Only bin used Petri dishes after they have been autoclaved.
Procedure
▪ Agar plates seeded with suitable bacteria need to be prepared. This may have been done for you in advance; if not, follow the instructions on
the sheet pouring agar plate.
▪ Obtain a plant extract by crushing 3 g of plant material with 10 cm3 of industrial methylated spirit and shake it from time to time for 10
minutes. The advantage of using methylated spirits instead of water is that it kills any bacteria that might otherwise contaminate the extract.
▪ Pipette 0.1 cm3 of extract onto a sterile discs cut from new filter paper using a hole punch can be used.
▪ Let the paper discs dry for 10 minutes on open sterile Petri dishes.

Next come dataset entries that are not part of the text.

import Summits.HodgeConjecture.HodgeConjecture.Theorems.H413E2SWEisDecompositionCM
import Literature.NumberTheory.Weil1965.AdelicSiegelFunctionalLinear
import HarnessLib

/-!
# H413 · E-2 · SW2 — the (E_X) STRUCTURE junction: `E(Ψ) = Ψ♮(0) + E_X(Ψ♮)` with the ℂ-linear Eisenstein functional, unconditionally

Crux `stmt-HodgeConjecture-24833`; child line `Cruxes/H413/Lines/F0_E2SiegelWeilWeilRange.lean`, `stub_SW2iii_siegelWeil`; letters (E_X) of the
Borel-bound sheet v1 §B (`EE, hEE, hEEmono`; consumer ★-track `Theorems/H413E2SWBorelBoundNarrowC`, F0P4-p07 (g3)) and `hE`∕`S_E` of the I-CLOSE
outer assembly (T1) (`Theorems/H413E2SWIdentityClose`, B-p03 (g23)).  No stub is closed here.  KERNEL MATHEMATICS ONLY (theorems; no definition,
no `sorry`).  Thin junction over ★ `Theorems/H413E2SWEisFourierSide` (B-p02: `E(Ψ) = Ψ♮(0) + Σ'_ξ F*_{Ψ♮}(ξ)` under `hsum`), ★
`Theorems/H413E2SWEisDecompositionCM` (F0P4-p06: `hsum` discharged for a totally real `F`; `isSymm_C0`, `det_C0_ne_zero`, `four_lt_card`,
`hB_C0`) and ★ `Literature/NumberTheory/Weil1965/AdelicSiegelFunctionalLinear` (the ℂ-linear `E_X = adelicSiegelFunctionalC`, its Fourier-side
bound `hEE` and monotonicity `hEEmono`):

* `eis_eq_geomFrame_zero_add_adelicSiegelFunctionalC` — **`eis … Ψ = Ψ♮(0) + adelicSiegelFunctionalC ν q_{C₀} … hB (geomFrame Ψ)`** for every
  `Ψ ∈ 𝒮(X□)` and any proof `hB` of condition (B) (e.g. ★ `hB_C0`), `F` totally real, `2 < N` — the (T1) letter `hE` with `S_E := adelicSiegelFunctionalC …`;
* `hEE_C0`, `hEEmono_C0` — the sheet's `hEE`, `hEEmono` for `EE := adelicSiegelFunctionalC ν q_{C₀} (continuous_sdForm …) hB` UNCONDITIONALLY
  (`isSymm_C0`, `det_C0_ne_zero`, `four_lt_card` fed to ★ `enorm_adelicSiegelFunctionalC_sdForm_le_tsum_integral_chirp` ∕ `…_sdForm_mono`).

HC_CM is proved only modulo the 7 printed citations until rung 0 closes; nothing here is about Hodge classes.

References: A. Weil, *Sur la formule de Siegel dans la théorie des groupes classiques*, Acta Math. 113 (1965), Chap. IV n° 41 (34)–(35) p. 59,
Chap. V n° 48 Lemme 21 p. 68 [Weil1965].
-/

set_option autoImplicit false

noncomputable section

open scoped Matrix ENNReal
open NumberField MeasureTheory
open Literature.RepresentationTheory.HeisenbergGroup Literature.RepresentationTheory.HeisenbergGroup.SymplecticMatrix
open Literature.NumberTheory.Weil1964 Literature.NumberTheory.Weil1965 Literature.NumberTheory.Automorphic
open Literature.NumberTheory.GelbartRogawski1991 Literature.NumberTheory.GelbartRogawski1991.UnitaryDualPair
open Summit.HodgeConjecture.HodgeConjecture.Cruxes.H413

set_option linter.dupNamespace false

namespace Summit.HodgeConjecture.HodgeConjecture.Cruxes.H413.E2SWEisStructure

/-- **THE (T1) LETTER `hE`: `E(Ψ) = Ψ♮(0) + E_X(Ψ♮)`** with the ℂ-LINEAR Eisenstein functional `E_X = adelicSiegelFunctionalC ν q_{C₀}` (★
`AdelicSiegelFunctionalLinear`), for every `Ψ ∈ 𝒮(X□)`, `F` totally real, `2 < N`, any proof `hB` of condition (B) — ★
`E2SWEisFourierSide.eis_eq_geomFrame_zero_add_tsum_siegelCoeff` with `hsum` discharged (★ `summable_eisSection_of_isTotallyReal`).
[cite: Weil1965, Chap. IV n° 41, (34)–(35) p. 59] [cite: Weil1965, n° 46 p. 66] -/
theorem eis_eq_geomFrame_zero_add_adelicSiegelFunctionalC (F E : Type) [Field F] [NumberField F] [Field E] [NumberField E] [Algebra F E]
    (c : E ≃ₐ[F] E) (N : ℕ) {n : ℕ} (e : Fin N × Fin 1 ≃ Fin n)
    {TV : Matrix (Fin N) (Fin N) F} {TW : Matrix (Fin 1) (Fin 1) F}
    [Algebra.IsQuadraticExtension F E] [IsTotallyReal F] {δ : E} (hcδ : c δ = -δ) (hδ : δ ≠ 0) {d : F}
    (hd : δ * δ = algebraMap F E d) (hV : TV.IsSymm) (hW : TW.IsSymm) (hVd : IsUnit TV.det) (hWd : IsUnit TW.det)
    [LocallyCompactSpace (UnitaryGroup.adelic F E c N (TV.map (algebraMap F E)))]
    [LocallyCompactSpace (UnitaryGroup.adelic F E c 1 (TW.map (algebraMap F E)))]
    (s : UnitaryGroup.adelicPair F E c N 1 (TV.map (algebraMap F E)) (TW.map (algebraMap F E)) →*
      adelicMpCont F (Fin n) (adelicGram F e TV TW))
    (hs : (splittingDatum F E c N 1 e (TV.map (algebraMap F E)) (TW.map (algebraMap F E)) hcδ hδ hd hV hW hVd hWd rfl rfl).IsCompatible s)
    (hN : 2 < N)
    [MeasurableSpace (adeleQuotient F)] [BorelSpace (adeleQuotient F)]
    [MeasurableSpace (AdeleRing (𝓞 F) F)] [BorelSpace (AdeleRing (𝓞 F) F)] (ν : Measure (Fin (n + n) → (AdeleRing (𝓞 F) F))) [ν.IsAddHaarMeasure]
    (hν : ν (piFundamentalDomain F (Fin (n + n))) = 1)
    (hB : ∀ Φ ∈ piSchwartzBruhat F (Fin (n + n)),
      Summable fun ξ : F => ‖adelicSiegelCoeff F (Fin (n + n)) ν (sdForm F (Literature.NumberTheory.Weil1964.ratMatrix F (Matrix.reindex finSumFinEquiv finSumFinEquiv (Matrix.fromBlocks (gram F e TV TW) 0 0 (-(d • (gram F e TV TW)⁻¹)))))) Φ ξ‖)
    (Ψ : piSchwartzBruhat F (Fin (n + n))) :
    ∑' q : (((symplecticGroup (polar (adelicForm F (Fin (n + n)) (adelicGram F (((Equiv.prodCongr (Equiv.refl (Fin N)) finSumFinEquiv.symm).trans (Equiv.prodSumDistrib (Fin N) (Fin 1) (Fin 1))).trans ((Equiv.sumCongr e e).trans finSumFinEquiv)) TV (Matrix.reindex finSumFinEquiv finSumFinEquiv (Matrix.fromBlocks TW 0 0 (-TW))))))).subtype.comp ((toSp F E c N (1 + 1) (((Equiv.prodCongr (Equiv.refl (Fin N)) finSumFinEquiv.symm).trans (Equiv.prodSumDistrib (Fin N) (Fin 1) (Fin 1))).trans ((Equiv.sumCongr e e).trans finSumFinEquiv)) (TV.map (algebraMap F E)) ((Matrix.reindex finSumFinEquiv finSumFinEquiv (Matrix.fromBlocks TW 0 0 (-TW))).map (algebraMap F E)) hcδ hδ hd hV (E2SWOrbit.twd_isSymm F TW hW) rfl rfl).comp ((UnitaryGroup.adelicInr F E c N (1 + 1) (TV.map (algebraMap F E)) ((Matrix.reindex finSumFinEquiv finSumFinEquiv (Matrix.fromBlocks TW 0 0 (-TW))).map (algebraMap F E))).comp (UnitaryGroup.toAdelic F E c (1 + 1) ((Matrix.reindex finSumFinEquiv finSumFinEquiv (Matrix.fromBlocks TW 0 0 (-TW))).map (algebraMap F E)))))).range.comap ((symplecticGroup (polar (adelicForm F (Fin (n + n)) (doubledGramFin F (adelicGram F e TV TW))))).subtype.comp (ratSp F (doubledGramFin F (adelicGram F e TV TW)) (isUnit_det_doubledGramFin F _ (isUnit_det_adelicGram F e hVd hWd))))) ⧸ (((siegelParabolicPi (doubledGramFin F (adelicGram F e TV TW))).comap (ratSp F (doubledGramFin F (adelicGram F e TV TW)) (isUnit_det_doubledGramFin F _ (isUnit_det_adelicGram F e hVd hWd)))).comap (MulAut.conj (doublingDeltaRat F (n := n))).toMonoidHom).subgroupOf (((symplecticGroup (polar (adelicForm F (Fin (n + n)) (adelicGram F (((Equiv.prodCongr (Equiv.refl (Fin N)) finSumFinEquiv.symm).trans (Equiv.prodSumDistrib (Fin N) (Fin 1) (Fin 1))).trans ((Equiv.sumCongr e e).trans finSumFinEquiv)) TV (Matrix.reindex finSumFinEquiv finSumFinEquiv (Matrix.fromBlocks TW 0 0 (-TW))))))).subtype.comp ((toSp F E c N (1 + 1) (((Equiv.prodCongr (Equiv.refl (Fin N)) finSumFinEquiv.symm).trans (Equiv.prodSumDistrib (Fin N) (Fin 1) (Fin 1))).trans ((Equiv.sumCongr e e).trans finSumFinEquiv)) (TV.map (algebraMap F E)) ((Matrix.reindex finSumFinEquiv finSumFinEquiv (Matrix.fromBlocks TW 0 0 (-TW))).map (algebraMap F E)) hcδ hδ hd hV (E2SWOrbit.twd_isSymm F TW hW) rfl rfl).comp ((UnitaryGroup.adelicInr F E c N (1 + 1) (TV.map (algebraMap F E)) ((Matrix.reindex finSumFinEquiv finSumFinEquiv (Matrix.fromBlocks TW 0 0 (-TW))).map (algebraMap F E))).comp (UnitaryGroup.toAdelic F E c (1 + 1) ((Matrix.reindex finSumFinEquiv finSumFinEquiv (Matrix.fromBlocks TW 0 0 (-TW))).map (algebraMap F E)))))).range.comap ((symplecticGroup (polar (adelicForm F (Fin (n + n)) (doubledGramFin F (adelicGram F e TV TW))))).subtype.comp (ratSp F (doubledGramFin F (adelicGram F e TV TW)) (isUnit_det_doubledGramFin F _ (isUnit_det_adelicGram F e hVd hWd))))),
        ((adelicMpCont.omega F (Fin (n + n)) (doubledGramFin F (adelicGram F e TV TW)) (doublingDeltaLift F (adelicGram F e TV TW) (isUnit_det_adelicGram F e hVd hWd)) (adelicMpCont.omega F (Fin (n + n)) (doubledGramFin F (adelicGram F e TV TW)) (ratThetaLiftCont F (doubledGramFin F (adelicGram F e TV TW)) (isUnit_det_doubledGramFin F _ (isUnit_det_adelicGram F e hVd hWd)) ((Quotient.out q : (((symplecticGroup (polar (adelicForm F (Fin (n + n)) (adelicGram F (((Equiv.prodCongr (Equiv.refl (Fin N)) finSumFinEquiv.symm).trans (Equiv.prodSumDistrib (Fin N) (Fin 1) (Fin 1))).trans ((Equiv.sumCongr e e).trans finSumFinEquiv)) TV (Matrix.reindex finSumFinEquiv finSumFinEquiv (Matrix.fromBlocks TW 0 0 (-TW))))))).subtype.comp ((toSp F E c N (1 + 1) (((Equiv.prodCongr (Equiv.refl (Fin N)) finSumFinEquiv.symm).trans (Equiv.prodSumDistrib (Fin N) (Fin 1) (Fin 1))).trans ((Equiv.sumCongr e e).trans finSumFinEquiv)) (TV.map (algebraMap F E)) ((Matrix.reindex finSumFinEquiv finSumFinEquiv (Matrix.fromBlocks TW 0 0 (-TW))).map (algebraMap F E)) hcδ hδ hd hV (E2SWOrbit.twd_isSymm F TW hW) rfl rfl).comp ((UnitaryGroup.adelicInr F E c N (1 + 1) (TV.map (algebraMap F E)) ((Matrix.reindex finSumFinEquiv finSumFinEquiv (Matrix.fromBlocks TW 0 0 (-TW))).map (algebraMap F E))).comp (UnitaryGroup.toAdelic F E c (1 + 1) ((Matrix.reindex finSumFinEquiv finSumFinEquiv (Matrix.fromBlocks TW 0 0 (-TW))).map (algebraMap F E)))))).range.comap ((symplecticGroup (polar (adelicForm F (Fin (n + n)) (doubledGramFin F (adelicGram F e TV TW))))).subtype.comp (ratSp F (doubledGramFin F (adelicGram F e TV TW)) (isUnit_det_doubledGramFin F _ (isUnit_det_adelicGram F e hVd hWd)))))) : Matrix.symplecticGroup (Fin (n + n)) F)⁻¹) Ψ) :
          piSchwartzBruhat F (Fin (n + n))) : (Fin (n + n) → (AdeleRing (𝓞 F) F)) → ℂ) 0 =
      (((geomFrame F (adelicGram F e TV TW) (isUnit_det_adelicGram F e hVd hWd) Ψ : piSchwartzBruhat F (Fin (n + n)))) : (Fin (n + n) → (AdeleRing (𝓞 F) F)) → ℂ) 0 +
        adelicSiegelFunctionalC F (Fin (n + n)) ν (sdForm F (Literature.NumberTheory.Weil1964.ratMatrix F (Matrix.reindex finSumFinEquiv finSumFinEquiv (Matrix.fromBlocks (gram F e TV TW) 0 0 (-(d • (gram F e TV TW)⁻¹))))))
          (E2SWEisDecomposition.continuous_sdForm F _) hB
          (geomFrame F (adelicGram F e TV TW) (isUnit_det_adelicGram F e hVd hWd) Ψ) :=
  (E2SWEisFourierSide.eis_eq_geomFrame_zero_add_tsum_siegelCoeff F E c N e hcδ hδ hd hV hW hVd hWd s hs hN ν hν Ψ
    (E2SWEisDecompositionCM.summable_eisSection_of_isTotallyReal F E c N e hcδ hδ hd hV hW hVd hWd s hs hN ν hν Ψ)).trans rfl

/-- **`hEE` at `C₀`** (the Borel-bound sheet's Fourier-side letter for `EE := adelicSiegelFunctionalC ν q_{C₀} … hB`):
`‖EE Φ‖ₑ ≤ Σ'_ξ ‖∫ chirp(ξ • C₀) Φ dν‖ₑ`. [cite: Weil1965, Chap. V n° 48, Lemme 21, p. 68] -/
theorem hEE_C0 (F : Type) [Field F] [NumberField F] {N n : ℕ}
    (e : Fin N × Fin 1 ≃ Fin n) {TV : Matrix (Fin N) (Fin N) F} {TW : Matrix (Fin 1) (Fin 1) F} (d : F)
    [MeasurableSpace (adeleQuotient F)] [BorelSpace (adeleQuotient F)]
    [MeasurableSpace (AdeleRing (𝓞 F) F)] [BorelSpace (AdeleRing (𝓞 F) F)] (ν : Measure (Fin (n + n) → (AdeleRing (𝓞 F) F))) [ν.IsAddHaarMeasure]
    (hB : ∀ Φ ∈ piSchwartzBruhat F (Fin (n + n)),
      Summable fun ξ : F => ‖adelicSiegelCoeff F (Fin (n + n)) ν (sdForm F (Literature.NumberTheory.Weil1964.ratMatrix F (Matrix.reindex finSumFinEquiv finSumFinEquiv (Matrix.fromBlocks (gram F e TV TW) 0 0 (-(d • (gram F e TV TW)⁻¹)))))) Φ ξ‖)
    (Φ : piSchwartzBruhat F (Fin (n + n))) :
    (‖adelicSiegelFunctionalC F (Fin (n + n)) ν (sdForm F (Literature.NumberTheory.Weil1964.ratMatrix F (Matrix.reindex finSumFinEquiv finSumFinEquiv (Matrix.fromBlocks (gram F e TV TW) 0 0 (-(d • (gram F e TV TW)⁻¹))))))
        (E2SWEisDecomposition.continuous_sdForm F _) hB Φ‖ₑ : ℝ≥0∞) ≤
      ∑' ξ : F, (‖∫ x, chirp F ((algebraMap F (AdeleRing (𝓞 F) F) ξ) • Literature.NumberTheory.Weil1964.ratMatrix F (Matrix.reindex finSumFinEquiv finSumFinEquiv (Matrix.fromBlocks (gram F e TV TW) 0 0 (-(d • (gram F e TV TW)⁻¹)))))
        ((Φ : piSchwartzBruhat F (Fin (n + n))) : (Fin (n + n) → AdeleRing (𝓞 F) F) → ℂ) x ∂ν‖ₑ : ℝ≥0∞) :=
  enorm_adelicSiegelFunctionalC_sdForm_le_tsum_integral_chirp F ν _ (E2SWEisDecomposition.continuous_sdForm F _) hB Φ

/-- **`hEEmono` at `C₀`, UNCONDITIONALLY** (`F` totally real, `2 < N`): `‖Φ‖ ≤ Re Ψ` pointwise ⇒ `‖EE Φ‖ₑ ≤ ‖EE Ψ‖ₑ` for
`EE := adelicSiegelFunctionalC ν q_{C₀} … hB` — positivity of the tempered MEASURE `E_X`. [cite: Weil1965, Chap. IV n° 41, (35) p. 59] -/
theorem hEEmono_C0 (F E : Type) [Field F] [NumberField F] [IsTotallyReal F] [Field E] [Algebra F E] {N n : ℕ}
    (e : Fin N × Fin 1 ≃ Fin n) {TV : Matrix (Fin N) (Fin N) F} {TW : Matrix (Fin 1) (Fin 1) F} (hV : TV.IsSymm) (hW : TW.IsSymm)
    (hVd : IsUnit TV.det) (hWd : IsUnit TW.det) {δ : E} (hδ : δ ≠ 0) {d : F} (hd : δ * δ = algebraMap F E d) (hN : 2 < N)
    [MeasurableSpace (adeleQuotient F)] [BorelSpace (adeleQuotient F)]
    [MeasurableSpace (AdeleRing (𝓞 F) F)] [BorelSpace (AdeleRing (𝓞 F) F)] (ν : Measure (Fin (n + n) → (AdeleRing (𝓞 F) F))) [ν.IsAddHaarMeasure]
    (hB : ∀ Φ ∈ piSchwartzBruhat F (Fin (n + n)),
      Summable fun ξ : F => ‖adelicSiegelCoeff F (Fin (n + n)) ν (sdForm F (Literature.NumberTheory.Weil1964.ratMatrix F (Matrix.reindex finSumFinEquiv finSumFinEquiv (Matrix.fromBlocks (gram F e TV TW) 0 0 (-(d • (gram F e TV TW)⁻¹)))))) Φ ξ‖)
    (Φ Ψ : piSchwartzBruhat F (Fin (n + n)))
    (hle : ∀ x, ‖(Φ : (Fin (n + n) → AdeleRing (𝓞 F) F) → ℂ) x‖ ≤ (((Ψ : (Fin (n + n) → AdeleRing (𝓞 F) F) → ℂ) x).re)) :
    (‖adelicSiegelFunctionalC F (Fin (n + n)) ν (sdForm F (Literature.NumberTheory.Weil1964.ratMatrix F (Matrix.reindex finSumFinEquiv finSumFinEquiv (Matrix.fromBlocks (gram F e TV TW) 0 0 (-(d • (gram F e TV TW)⁻¹))))))
        (E2SWEisDecomposition.continuous_sdForm F _) hB Φ‖ₑ : ℝ≥0∞) ≤
      ‖adelicSiegelFunctionalC F (Fin (n + n)) ν (sdForm F (Literature.NumberTheory.Weil1964.ratMatrix F (Matrix.reindex finSumFinEquiv finSumFinEquiv (Matrix.fromBlocks (gram F e TV TW) 0 0 (-(d • (gram F e TV TW)⁻¹))))))
        (E2SWEisDecomposition.continuous_sdForm F _) hB Ψ‖ₑ :=
  enorm_adelicSiegelFunctionalC_sdForm_mono F ν _ (E2SWEisDecomposition.continuous_sdForm F _) hB
    (E2SWEisDecompositionCM.four_lt_card e hN) (E2SWEisDecompositionCM.isSymm_C0 F e hV hW d)
    (E2SWEisDecompositionCM.det_C0_ne_zero F E e hVd hWd hδ hd) Φ Ψ hle

end Summit.HodgeConjecture.HodgeConjecture.Cruxes.H413.E2SWEisStructure

end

▪ Repeat steps 1 to 4 for other plants, making separate test discs for each extract.
▪ Use sterile forceps to place the test discs onto the bacterial plate together with the suitable control per plate. Three test discs and a control can
be placed on a single Petri dish. Ensure that you can distinguish between the different discs by marking the underside of the Petri dish.
▪ Close the Petri dish and tape it as shown in Figure below. Do not tape all round the dish because this can lead to

▪ The growth of anaerobic bacteria, some of which may be harmful.

Figure 1 A convenient way of taping a Petri dish without allowing anaerobic conditions to develop.
▪ Incubate the plates for 24 hours at 25 °C.
▪ Observe the plates without opening them. Bacterial growth on an agar plate looks cloudy. Make any appropriate measurements that will
enable you to compare the antibacterial properties of the different plant extracts.
▪ The simplest measurement would be to use a ruler and measure the diameter of the cleared area. It is straightforward to compare the results
of different treatments if the clear areas are perfect circles. If the diameter varies, one possibility is to measure at the widest point. For a more
precise measurement the area of the clear zone would have to be determined.
▪ Do not throw the plates in the bin. (The unopened Petri dishes will need to be autoclaved before disposal in the dustbin.)
▪ Wash your hands thoroughly with soap and water after completing the practical.